Sunday, March 26, 2006

Gaining Perspetive


I've never been able to execute a convincing perspective study. I've just never been able to do it. Figures in the foreground don't relate correctly to the figures in the background, the converging lines don't converge, etc.

But Friday at Le Louvre I felt inspired, and tackled this room with my ball-point pen; t'aint perfect, but if it is in fact successful, (and I submit it humbly to your collective gaze for appraisal and criticism), it is proof, perhaps, that if you wish hard enough and look at enough examples of people doing it correctly, you will eventually absorb the lessons of perspective--"wishfull osmosis" I'll call it. 37 years is all it takes to bear fruit this way, as opposed to a semester or hard two of study.

(An aside: I woke up singing a garbled version of Erasure's "Oh L'Amour," then turned on my internet radio station with the unreasonable hope that I'd hear this exact song--and thusly was I rewarded! That's reverse osmosis at work, I guess.)

This room at the Louvre, the Salle de Ménage, has the weird problem of the escalator pits; I got a little hasty in the execution of the foreground pit. But I haven't messed with anything in Photoshop, just scanned it in two parts and slapped it together.

We've had visitors and my commenting on this BLOG has suffered. Two weeks are all we have left before returning to the 'States, so I'm gonna' try to pack in as much drawing (and living) as I can!

(To continue the 80's music aside: I'm really hitting the drawing hard in these last two weeks--I don't want to wind up like the last song played, Tears for Fears "GOING FAR AND GETTING NOWHERE".)

p.s. In Europe they spring ahead the Daylight Saving's clock one week before the U.S. Does that make us 10 hours apart? It's 9:30 AM right now. Good night from my good morning.

3 comments:

Mr Goodson said...

Everybody click on the sketch to see it big. It improves when you click and get the larger version.
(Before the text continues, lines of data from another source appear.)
import Summits.AtomisticToContinuum.BoseEinsteinCondensation.Theorems.BECThomsonPrincipleGDTransferSeededPlainFormBridge
import Summits.AtomisticToContinuum.BoseEinsteinCondensation.Theorems.BECThomsonPrincipleGDTransferSeededPlainAdjoint

/-!
# Route `BECThomsonPrinciple`, crux `GDTransfer` (stmt-AtomisticToContinuum-9482), line `seeded-continuity`:
# stub `stub_plainPairCost`, part 3 — the double-commutator estimate of the plain pair at a state

Support file of the registered stub `stub_plainPairCost`.  For a direction `ψ` of finite energy form and a mode `n`,
with `a = ζ₊ψ`, `b = ζ₋ψ` (the plain pair) and the excess form `q̃ = 𝓔 − E₀‖·‖² ≥ 0`:

  `q̃(a) + q̃(b) = 𝒟^kin + 𝒟^V + q̃(ζ₋ζ₊ψ, ψ) + q̃(ζ₊ζ₋ψ, ψ)`,

where (i) the KINETIC double commutator is exact, `𝒟^kin = Re[t(a,a) + t(b,b) − t(ζ₋ζ₊ψ,ψ) − t(ζ₊ζ₋ψ,ψ)] =
|k|²(‖a‖² − ‖b‖²)` (`kinetic_doubleCommutator`: the hypothesis `PlainKineticIdentity` used twice plus the
adjointness `⟨f, ζ₊g⟩ = ⟨ζ₋f, g⟩`), (ii) `𝒟^V = plainInteractionDefect` by definition, (iii) the `E₀`-parts of the
cross terms cancel against `E₀(‖a‖² + ‖b‖²)` by adjointness (`⟨ζ₋ζ₊ψ, ψ⟩ = ‖a‖²`, `⟨ζ₊ζ₋ψ, ψ⟩ = ‖b‖²`), and (iv) the
polar cross terms are bounded by Cauchy–Schwarz for `q̃`, `|q̃(w, ψ)| ≤ √(𝓔(w) q̃(ψ))` (`cross_sq_le`).  Result:
`core_estimate`.  All [folklore] (KennedyLiebShastry1988 (12)–(14); PitaevskiiStringari1991).
-/

noncomputable section

open MeasureTheory Filter
open scoped ENNReal NNReal ComplexConjugate

namespace Summit.AtomisticToContinuum.BoseEinsteinCondensation.Cruxes.GDTransfer.Seeded

namespace PlainCost

open Literature.MathematicalPhysics.QuantumManyBody.BoseGas
open Summit.AtomisticToContinuum.BoseEinsteinCondensation.Cruxes.GDTransfer.DysonDressedWitness

variable {m : ℕ} {L : ℝ} {v : ℝ → ℝ≥0∞}

/-! ## The kinetic double commutator is exact -/

/-- **`𝒟^kin = |k|²(‖ζ₊ψ‖² − ‖ζ₋ψ‖²)`**: from the kinetic identity `t(f, ζ₊g) − t(ζ₋f, g) = |k|²⟨f, ζ₊g⟩` at
`(f, g) = (ζ₊ψ, ψ)` and `(ψ, ζ₋ψ)`, conjugate symmetry of `t` and the adjointness `⟨ψ, ζ₊ζ₋ψ⟩ = ‖ζ₋ψ‖²`. [folklore] -/
theorem kinetic_doubleCommutator (hK : PlainKineticIdentity) (hL : 0 < L) (n : Fin 3 → ℤ)
    {ψ : Config (m + 1) → ℂ} (hψ : IsDirection m L ψ) :
    (tform m L (plainUp m L n ψ) (plainUp m L n ψ)).re + (tform m L (plainDown m L n ψ) (plainDown m L n ψ)).re -
        (tform m L (plainDown m L n (plainUp m L n ψ)) ψ).re -
          (tform m L (plainUp m L n (plainDown m L n ψ)) ψ).re =
      (2 * Real.pi / L) ^ 2 * (∑ i : Fin 3, ((n i : ℝ)) ^ 2) *
        ((mass L (plainUp m L n ψ)).toReal - (mass L (plainDown m L n ψ)).toReal) := by
  have ha : IsDirection m L (plainUp m L n ψ) := PlainAlgebra.isDirection_plainUp hL.ne' n hψ
  have hb : IsDirection m L (plainDown m L n ψ) := PlainAlgebra.isDirection_plainDown n hψ
  have hψc : Continuous ψ := hψ.contDiff.continuous
  have hac : Continuous (plainUp m L n ψ) := ha.contDiff.continuous
  have hbc : Continuous (plainDown m L n ψ) := hb.contDiff.continuous
  have h1 := hK m L hL n (plainUp m L n ψ) ψ ha.contDiff ha.periodic hψ.contDiff hψ.periodic
  have h2 := hK m L hL n ψ (plainDown m L n ψ) hψ.contDiff hψ.periodic hb.contDiff hb.periodic
  rw [inner_plainUp n hψc hbc] at h2
  have h1r := congrArg Complex.re h1
  have h2r := congrArg Complex.re h2
  rw [Complex.sub_re, Complex.re_ofReal_mul, ← mass_toReal_eq L hac] at h1r
  rw [Complex.sub_re, Complex.re_ofReal_mul, ← mass_toReal_eq L hbc,
    tform_re_comm (plainUp m L n (plainDown m L n ψ)) ψ] at h2r
  linear_combination h1r - h2r

/-! ## The double-commutator estimate at a state -/

/-- **The KLS double-commutator estimate of the plain pair at a direction `ψ`** of finite energy form:
`𝓔(a) + 𝓔(b) ≤ E₀(‖a‖² + ‖b‖²) + |k|²(‖a‖² − ‖b‖²) + 𝒟^V(ψ) + √(𝓔(ζ₋ζ₊ψ) q̃(ψ)) + √(𝓔(ζ₊ζ₋ψ) q̃(ψ))`,
`a = ζ₊ψ`, `b = ζ₋ψ`, `q̃(ψ) = 𝓔(ψ) − E₀‖ψ‖²`, in real numbers. [folklore] -/
theorem core_estimate (hK : PlainKineticIdentity) (hv : Measurable v) (hL : 0 < L) (n : Fin 3 → ℤ)
    {ψ : Config (m + 1) → ℂ} (hψ : IsDirection m L ψ) (hψe : eform v L ψ ≠ ⊤)
    (hae : eform v L (plainUp m L n ψ) ≠ ⊤) (hbe : eform v L (plainDown m L n ψ) ≠ ⊤)
    (hUDe : eform v L (plainUp m L n (plainDown m L n ψ)) ≠ ⊤)
    (hDUe : eform v L (plainDown m L n (plainUp m L n ψ)) ≠ ⊤) :
    (eform v L (plainUp m L n ψ)).toReal + (eform v L (plainDown m L n ψ)).toReal ≤
      (periodicGroundStateEnergy v (m + 1) L).toReal *
          ((mass L (plainUp m L n ψ)).toReal + (mass L (plainDown m L n ψ)).toReal) +
        (2 * Real.pi / L) ^ 2 * (∑ i : Fin 3, ((n i : ℝ)) ^ 2) *
          ((mass L (plainUp m L n ψ)).toReal - (mass L (plainDown m L n ψ)).toReal) +
        plainInteractionDefect v m L n ψ +
        (Real.sqrt ((eform v L (plainDown m L n (plainUp m L n ψ))).toReal *
            ((eform v L ψ).toReal - (periodicGroundStateEnergy v (m + 1) L).toReal * (mass L ψ).toReal)) +
          Real.sqrt ((eform v L (plainUp m L n (plainDown m L n ψ))).toReal *
            ((eform v L ψ).toReal - (periodicGroundStateEnergy v (m + 1) L).toReal * (mass L ψ).toReal))) := by
  have ha : IsDirection m L (plainUp m L n ψ) := PlainAlgebra.isDirection_plainUp hL.ne' n hψ
  have hb : IsDirection m L (plainDown m L n ψ) := PlainAlgebra.isDirection_plainDown n hψ
  have hUD : IsDirection m L (plainUp m L n (plainDown m L n ψ)) :=
    PlainAlgebra.isDirection_plainUp hL.ne' n hb
  have hDU : IsDirection m L (plainDown m L n (plainUp m L n ψ)) :=
    PlainAlgebra.isDirection_plainDown n ha
  have hψc : Continuous ψ := hψ.contDiff.continuous
  have hac : Continuous (plainUp m L n ψ) := ha.contDiff.continuous
  have hbc : Continuous (plainDown m L n ψ) := hb.contDiff.continuous
  -- the bridges at the diagonal
  have Ea := eform_toReal_eq hv ha.contDiff hae
  have Eb := eform_toReal_eq hv hb.contDiff hbe
  -- the `E₀`-parts of the cross terms: adjointness
  have A1 : (∫ X in cellN (m + 1) L, conj (plainDown m L n (plainUp m L n ψ) X) * ψ X).re =
      (mass L (plainUp m L n ψ)).toReal := by
    rw [← inner_plainUp n hac hψc, mass_toReal_eq L hac]
  have A2 : (∫ X in cellN (m + 1) L, conj (plainUp m L n (plainDown m L n ψ) X) * ψ X).re =
      (mass L (plainDown m L n ψ)).toReal := by
    rw [inner_re_comm ψ (plainUp m L n (plainDown m L n ψ)), inner_plainUp n hψc hbc, mass_toReal_eq L hbc]
  -- the kinetic double commutator
  have T := kinetic_doubleCommutator hK hL n hψ
  -- the interaction double commutator, by definition
  have DV : plainInteractionDefect v m L n ψ =
      (vform v m L (plainUp m L n ψ) (plainUp m L n ψ)).re +
        (vform v m L (plainDown m L n ψ) (plainDown m L n ψ)).re -
          (vform v m L (plainUp m L n (plainDown m L n ψ)) ψ).re -
            (vform v m L (plainDown m L n (plainUp m L n ψ)) ψ).re := by
    unfold plainInteractionDefect
    simp only [Complex.sub_re, Complex.add_re]
  -- Cauchy–Schwarz for the two cross terms
  set qψ : ℝ := (eform v L ψ).toReal - (periodicGroundStateEnergy v (m + 1) L).toReal * (mass L ψ).toReal
    with hqψ
  have hq0 : 0 ≤ qψ := by
    rw [hqψ]; linarith [ChordVariation.e0_mul_mass_le_eform_toReal v hψ hψe]
  have CS1 := cross_sq_le hv hDU hψ hDUe hψe
  have CS2 := cross_sq_le hv hUD hψ hUDe hψe
  have hDU0 := ChordVariation.e0_mul_mass_le_eform_toReal v hDU hDUe
  have hUD0 := ChordVariation.e0_mul_mass_le_eform_toReal v hUD hUDe
  have hmDU : 0 ≤ (periodicGroundStateEnergy v (m + 1) L).toReal *
      (mass L (plainDown m L n (plainUp m L n ψ))).toReal := by positivity
  have hmUD : 0 ≤ (periodicGroundStateEnergy v (m + 1) L).toReal *
      (mass L (plainUp m L n (plainDown m L n ψ))).toReal := by positivity
  have S1 : (tform m L (plainDown m L n (plainUp m L n ψ)) ψ).re +
      (vform v m L (plainDown m L n (plainUp m L n ψ)) ψ).re -
        (periodicGroundStateEnergy v (m + 1) L).toReal *
          (∫ X in cellN (m + 1) L, conj (plainDown m L n (plainUp m L n ψ) X) * ψ X).re ≤
      Real.sqrt ((eform v L (plainDown m L n (plainUp m L n ψ))).toReal * qψ) := by
    refine (le_abs_self _).trans ((Real.abs_le_sqrt CS1).trans (Real.sqrt_le_sqrt ?_))
    exact mul_le_mul_of_nonneg_right (by linarith) hq0
  have S2 : (tform m L (plainUp m L n (plainDown m L n ψ)) ψ).re +
      (vform v m L (plainUp m L n (plainDown m L n ψ)) ψ).re -
        (periodicGroundStateEnergy v (m + 1) L).toReal *
          (∫ X in cellN (m + 1) L, conj (plainUp m L n (plainDown m L n ψ) X) * ψ X).re ≤
      Real.sqrt ((eform v L (plainUp m L n (plainDown m L n ψ))).toReal * qψ) := by
    refine (le_abs_self _).trans ((Real.abs_le_sqrt CS2).trans (Real.sqrt_le_sqrt ?_))
    exact mul_le_mul_of_nonneg_right (by linarith) hq0
  rw [A1] at S1
  rw [A2] at S2
  linarith [Ea, Eb, T, DV, S1, S2]

end PlainCost

/-- **Part 3 of `stub_plainPairCost` (registered helper statement)**: the exact kinetic double commutator of the
plain pair — under `PlainKineticIdentity`, for every direction `ψ`,
`Re[t(ζ₊ψ,ζ₊ψ) + t(ζ₋ψ,ζ₋ψ) − t(ζ₋ζ₊ψ,ψ) − t(ζ₊ζ₋ψ,ψ)] = (2π/L)²|n|²(‖ζ₊ψ‖² − ‖ζ₋ψ‖²)`. [folklore] -/
theorem plainPairCost_kinetic_doubleCommutator :
    PlainKineticIdentity → ∀ (m : ℕ) (L : ℝ), 0 < L → ∀ (n : Fin 3 → ℤ)
      (ψ : Literature.MathematicalPhysics.QuantumManyBody.BoseGas.Config (m + 1) → ℂ),
      Summit.AtomisticToContinuum.BoseEinsteinCondensation.Cruxes.GDTransfer.DysonDressedWitness.IsDirection m L ψ →
        (tform m L (plainUp m L n ψ) (plainUp m L n ψ)).re + (tform m L (plainDown m L n ψ) (plainDown m L n ψ)).re -
            (tform m L (plainDown m L n (plainUp m L n ψ)) ψ).re -
              (tform m L (plainUp m L n (plainDown m L n ψ)) ψ).re =
          (2 * Real.pi / L) ^ 2 * (∑ i : Fin 3, ((n i : ℝ)) ^ 2) *
            ((Summit.AtomisticToContinuum.BoseEinsteinCondensation.Cruxes.GDTransfer.DysonDressedWitness.mass L
                (plainUp m L n ψ)).toReal -
              (Summit.AtomisticToContinuum.BoseEinsteinCondensation.Cruxes.GDTransfer.DysonDressedWitness.mass L
                (plainDown m L n ψ)).toReal) :=
  fun hK _ _ hL n _ hψ => PlainCost.kinetic_doubleCommutator hK hL n hψ

end Summit.AtomisticToContinuum.BoseEinsteinCondensation.Cruxes.GDTransfer.Seeded

end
The smaller version compresses up the hatching into moire patterns that are distracting, like the back of the guys head in the foreground. Plus the Detail on the statues are much cooler larger. Nice sillohuettes. As far as perspective it looks dead on. Rigourous attention to perspective can stultify (deprive of strength or efficiency)a drawing. You've got a good balance in this sketch

rickart said...

NO worries on being busy... I've been out of the loop, too. This week is calming down some, though, to I expect to be posting here and on my own blog.

You seem to be at home with what ever media you pick. Nice drawings as always. Do you have a yearly pass to all the museums or something?

I wish I was one of your visitors! To be back in France and visit with you! That's too much to ask for!

Dok said...

Marvelous job Chino! bringing the escalators in was genius. Nicely nicely.